Background:  GM2-AP is a 193 amino acid protein that localizes to the lysosome. Existing as a small glycolipid transport protein, GM2-AP acts as a ganglioside-specific cofactor that, together with beta-hexosaminidase A (HEXA), stimulates the breakdown of glycolipid GA2 and ganglioside GM2 and is important for the degradation of proteins containing terminal N-acetyl hexosamines. Mutations in the gene encoding GM2-AP are the cause of GM2-gangliosidosis type AB (GM2GAB), which is also known as Tay-Sachs disease AB variant, and is an autosomal recessive disease that is characterized by ganglioside GM2 accumulation in the presence of both hexosaminidase A and B.

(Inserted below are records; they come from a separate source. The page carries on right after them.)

import Literature.Computability.QuantumComplexity.NonlocalGameClassicalValue
import HarnessLib

/-!
# The three-player GHZ game has classical value `3/4`

Topic `Literature/Computability/QuantumComplexity`, next to `NonlocalGameClassicalValue.lean`
(TWO-player games: `NonlocalGame`, `classicalValue`, `chsh = 3/4`), `MagicSquareGame.lean`,
`OddCycleGame.lean`, and `ShallowCircuitsGame.lean` (the cycle-GHZ game of Bravyi–Gosset–König in
combinatorial form).  Source (held text `paper:arxiv-2008.05059`, read at the cited place):

* J. Holmgren, R. Raz, *A Parallel Repetition Theorem for the GHZ Game*, APPROX/RANDOM 2021
  (LIPIcs 207) 62 = arXiv:2008.05059 [HolmgrenRaz2020], §1.1 (The GHZ Game): “The GHZ game,
  which we will denote by 𝒢_GHZ, is a three-player game with query distribution Q_GHZ that is
  uniform on {x ∈ 𝔽₂³ : x₁ + x₂ + x₃ = 0}. To win, players are required on input (x₁, x₂, x₃) to
  produce (y₁, y₂, y₃) such that y₁ ⊕ y₂ ⊕ y₃ = x₁ ∨ x₂ ∨ x₃. It is easily verified that the
  value of 𝒢_GHZ is 3/4.”  (The perfect quantum strategy is Mermin's: B. Bertlmann, N. Friis,
  *Modern Quantum Theory* [BertlmannFriis2023] §18.2, eq. (18.15) — see `GHZMermin.lean`.)

HONEST FRAMING (pub-qadeq lane — the GHZ ∕ parity game is the primitive of the shallow-circuit
separations quoted in A-rows (Bravyi–Gosset–König; Watts–Kothari–Schaeffer–Tal's parity halving
game “coincides with the GHZ game for n = 3”; Watts–Parham) and of three-party nonlocality
demonstrations): instance-level adjudication of specific advantage claims; no claim about BQP vs
BPP or the summit.  This file certifies the CLASSICAL value only (a maximum over the `4³ = 64`
deterministic strategies, not exceeded by shared randomness); the quantum strategy of value `1`
is recorded only as Boolean bookkeeping (`parity_eq_decide_prod_neg`) pointing to the GHZ
eigenvalue equations of `GHZMermin.lean`; no measurement model, no device.

## Contents (all proved, 0 named facts)

* `GHZGame.Triple = Bool × Bool × Bool`, `parity`, `valid` (even parity: `000, 011, 101, 110`,
  `card_valid = 4`), `win` (`y₁ ⊕ y₂ ⊕ y₃ = x₁ ∨ x₂ ∨ x₃`), `wins f g h` (valid queries won by the
  deterministic strategy `xᵢ ↦ fᵢ(xᵢ)`), `detValue = wins/4`, `value` (max over deterministic
  strategies).
* **`wins_le_three`** (no deterministic strategy wins all four — `decide` over the `2⁶` value
  tables), `wins_const` (everybody answers `1`: exactly `3`), `detValue_le`, `detValue_const`,
  **`value_eq : value = 3/4`**, **`mixedValue_le`** (shared randomness: `≤ 3/4`).
* `parity_eq_decide_prod_neg`: answer parity `=` `[product of the ±1 outcomes = −1]`.

## Mathlib / tree search

Mathlib: no nonlocal games.  Tree: the two-player framework `NonlocalGame S T A B` does not host a
three-player game, so the (tiny) three-player bookkeeping is done directly here in the same style
(`detValue`, `value` as a `Finset.sup'`, `mixedValue_le`); `ShallowCircuitsGame.lean`'s
`game_unwinnable` is the cycle-graph-state relative of `wins_le_three`, not the same statement.
-/

namespace Literature.Computability.QuantumComplexity

open Finset

namespace GHZGame

/-- A query / answer triple `(x₁, x₂, x₃) ∈ {0,1}³`. [cite: HolmgrenRaz2020, §1.1] -/
abbrev Triple : Type := Bool × Bool × Bool

/-- The parity `x₁ ⊕ x₂ ⊕ x₃` of a triple. [cite: HolmgrenRaz2020, §1.1] -/
def parity (x : Triple) : Bool := xor (xor x.1 x.2.1) x.2.2

/-- The query distribution `Q_GHZ` is uniform on the EVEN-parity triples `{x ∈ 𝔽₂³ : x₁ + x₂ + x₃ = 0}`
(`000, 011, 101, 110`). [cite: HolmgrenRaz2020, §1.1] -/
def valid (x : Triple) : Bool := !parity x

/-- The winning condition `y₁ ⊕ y₂ ⊕ y₃ = x₁ ∨ x₂ ∨ x₃`. [cite: HolmgrenRaz2020, §1.1] -/
def win (x y : Triple) : Bool := parity y == (x.1 || x.2.1 || x.2.2)

/-- The number of valid queries (out of `4`) won by the DETERMINISTIC strategy in which player `i`
answers `fᵢ(xᵢ)` (each player sees only its own bit). [cite: HolmgrenRaz2020, §1.1] -/
def wins (f g h : Bool → Bool) : ℕ :=
  (univ.filter fun x : Triple => valid x = true ∧ win x (f x.1, g x.2.1, h x.2.2) = true).card

/-- The winning probability of a deterministic strategy under `Q_GHZ`: `wins / 4`.
[cite: HolmgrenRaz2020, §1.1] -/
noncomputable def detValue (f g h : Bool → Bool) : ℝ := (wins f g h : ℝ) / 4

/-- **The (classical) value** of the GHZ game: the maximum winning probability over deterministic
strategies (shared randomness cannot exceed it, `mixedValue_le_value`). [cite: HolmgrenRaz2020,
§1.1 (“the value of 𝒢_GHZ is 3/4”)] -/
noncomputable def value : ℝ :=
  (univ : Finset ((Bool → Bool) × (Bool → Bool) × (Bool → Bool))).sup' univ_nonempty
    fun fgh => detValue fgh.1 fgh.2.1 fgh.2.2

/-- There are four valid queries. [cite: HolmgrenRaz2020, §1.1] -/
theorem card_valid : (univ.filter fun x : Triple => valid x = true).card = 4 := by decide

/-- **No deterministic strategy wins all four valid queries; each wins at most `3`.**  (Summing the
four winning conditions over `000, 011, 101, 110`: each player's two answers each appear twice on
the left, so the left side is `0`, while the right side is `0 ⊕ 1 ⊕ 1 ⊕ 1 = 1`.)
[cite: HolmgrenRaz2020, §1.1] -/
theorem wins_le_three (f g h : Bool → Bool) : wins f g h ≤ 3 := by
  -- a strategy `Bool → Bool` is its pair of values
  have hf : f = fun s => cond s (f true) (f false) := by funext s; cases s <;> rfl
  have hg : g = fun s => cond s (g true) (g false) := by funext s; cases s <;> rfl
  have hh : h = fun s => cond s (h true) (h false) := by funext s; cases s <;> rfl
  rw [hf, hg, hh]
  generalize f true = f₁; generalize f false = f₀; generalize g true = g₁; generalize g false = g₀
  generalize h true = h₁; generalize h false = h₀
  revert f₀ f₁ g₀ g₁ h₀ h₁
  decide

/-- The constant strategy “everybody answers `1`” wins exactly the three queries `011, 101, 110`.
[cite: HolmgrenRaz2020, §1.1] -/
theorem wins_const : wins (fun _ => true) (fun _ => true) (fun _ => true) = 3 := by decide

/-- Every deterministic strategy has winning probability `≤ 3/4`. [cite: HolmgrenRaz2020, §1.1] -/
theorem detValue_le (f g h : Bool → Bool) : detValue f g h ≤ 3 / 4 := by
  have : (wins f g h : ℝ) ≤ 3 := by exact_mod_cast wins_le_three f g h
  unfold detValue; linarith

/-- … and `3/4` is attained. [cite: HolmgrenRaz2020, §1.1] -/
theorem detValue_const : detValue (fun _ => true) (fun _ => true) (fun _ => true) = 3 / 4 := by
  unfold detValue; rw [wins_const]; norm_num

/-- Every deterministic strategy is bounded by the value. [cite: HolmgrenRaz2020, §1.1] -/
theorem detValue_le_value (f g h : Bool → Bool) : detValue f g h ≤ value :=
  le_sup' (f := fun fgh : (Bool → Bool) × (Bool → Bool) × (Bool → Bool) =>
    detValue fgh.1 fgh.2.1 fgh.2.2) (mem_univ (f, g, h))

/-- **The value of the GHZ game is `3/4`.** [cite: HolmgrenRaz2020, §1.1 (“It is easily verified
that the value of 𝒢_GHZ is 3/4”)] -/
theorem value_eq : value = 3 / 4 :=
  le_antisymm (sup'_le _ _ fun _ _ => detValue_le _ _ _) (detValue_const ▸ detValue_le_value _ _ _)

/-- **Shared randomness cannot help**: a convex combination of deterministic strategies (the
players' common random string `i`) wins with probability at most `3/4`. [cite: HolmgrenRaz2020,
§1.1; CleveEtAl2004, §2 (“any probabilistic strategy can be expressed as a convex combination of
deterministic strategies”)] -/
theorem mixedValue_le {ι : Type*} (I : Finset ι) (w : ι → ℝ) (hw0 : ∀ i ∈ I, 0 ≤ w i)
    (hw1 : ∑ i ∈ I, w i = 1) (f g h : ι → Bool → Bool) :
    ∑ i ∈ I, w i * detValue (f i) (g i) (h i) ≤ 3 / 4 := by
  calc ∑ i ∈ I, w i * detValue (f i) (g i) (h i)
      ≤ ∑ i ∈ I, w i * (3 / 4) :=
        sum_le_sum fun i hi => mul_le_mul_of_nonneg_left (detValue_le _ _ _) (hw0 i hi)
    _ = 3 / 4 := by rw [← sum_mul, hw1, one_mul]

/-- The rule of the perfect QUANTUM strategy read against the GHZ correlations: on input bit `0`
measure `σ_x`, on `1` measure `σ_y`; on the valid queries the measured product observable is
`X₁X₂X₃` (query `000`) or has exactly two `Y`'s (`011, 101, 110`), and a `±1`-outcome triple
with product `+1` (resp. `−1`) has answer parity `0` (resp. `1`) — so eigenvalue `+1` on `XXX` and
`−1` on `XYY, YXY, YYX` (the state `(|000⟩ + |111⟩)/√2`; for `|GHZ⁻⟩` of `GHZMermin.lean` the signs
are opposite and one player flips her answer) wins every valid query.  Here only the Boolean
bookkeeping: the answer parity of outcomes `(m₁, m₂, m₃) ∈ {±1}³`, encoded `mᵢ = (−1)^{yᵢ}`, is
`[m₁m₂m₃ = −1]`. [cite: HolmgrenRaz2020, §1.1; BertlmannFriis2023, §18.2 eq. (18.15)] -/
theorem parity_eq_decide_prod_neg (y : Triple) :
    parity y = decide (((if y.1 then (-1 : ℤ) else 1) * (if y.2.1 then -1 else 1) *
      (if y.2.2 then -1 else 1)) = -1) := by
  obtain ⟨a, b, c⟩ := y
  cases a <;> cases b <;> cases c <;> decide

end GHZGame

end Literature.Computability.QuantumComplexity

Description: Rabbit polyclonal to GM2A

Immunogen: KLH conjugated synthetic peptide derived from GM2A

Specificity:  ·Reacts with Human, Mouse and Rat.

·Isotype: IgG

Application:  ·Western blotting: 1/100-500. Predicted Mol wt: 21 kDa;

·Immunohistochemistry (Paraffin/frozen tissue section): 1/50-200;

·Immunocytochemistry/Immunofluorescence: 1/100;

·Immunoprecipitation: 1/50;

·ELISA: 1/500;

·Optimal working dilutions must be determined by the end user.